- About this task
Could you retype, exactly as written, every line from the top of the records through the line that contains "(GM₃ cells 30–31)"?
--- START ---
import Summits.HubbardSuperconductivity.HubbardSuperconductivity.Theorems.AnisotropyChordTransferFibre3FinXDEvalW

/-!
# Route `AnisotropyChord` / H0 rotor rung: FIN per-`L` SIDE-CONDITION cell facts, `L = 20` (GM₃ cells 30–31)

Kernel facts `sdCellAnyZ 20 (49/50) 20 la lb (c, bn, aD) = true` (regime clause `mHole ≥ 0 ∧ facMI·η·(aD + b/(2+cos θ)) < c` on the cell, or vacuity), g5's `xbEval` objects, `decide +kernel`.
Prover seat `hubbard-h0-rotor-p3` g7; helper for piece A = stmt-HubbardSuperconductivity-23918 of rung 19089 (`--supports`, helper class).
WHAT THIS IS NOT: nothing here proves superconductivity in the Hubbard model (rotor TARGET as worded stays FALSE, g15 verdict); kernel facts /
assembly for ONE conditional reduction at one `L`.
-/

set_option linter.dupNamespace false
set_option autoImplicit false

namespace Summit.HubbardSuperconductivity.HubbardSuperconductivity.Theorems.AnisotropyChord.Transfer.Fibre3

namespace FinXD

/-- side-condition cell `[282038636868369, 289089602790079]` of `L = 20` (`cert`). [folklore] -/
theorem sd20_30 : sdCellAnyZ 20 (49/50 : ℚ) 20 282038636868369 289089602790079 ((11/20 : ℚ), (12 : ℕ), (2/25 : ℚ)) = true := by (rw [← sdCellAnyZW_eq]; decide +kernel)

/-- side-condition cell `[289089602790079, 296316842859831]` of `L = 20` (`cert`). [folklore] -/
theorem sd20_31 : sdCellAnyZ 20 (49/50 : ℚ) 20 289089602790079 296316842859831 ((11/20 : ℚ), (12 : ℕ), (2/25 : ℚ)) = true := by (rw [← sdCellAnyZW_eq]; decide +kernel)

end FinXD

end Summit.HubbardSuperconductivity.HubbardSuperconductivity.Theorems.AnisotropyChord.Transfer.Fibre3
--- END ---
- Written response
import Summits.HubbardSuperconductivity.HubbardSuperconductivity.Theorems.AnisotropyChordTransferFibre3FinXDEvalW

/-!
# Route `AnisotropyChord` / H0 rotor rung: FIN per-`L` SIDE-CONDITION cell facts, `L = 20` (GM₃ cells 30–31)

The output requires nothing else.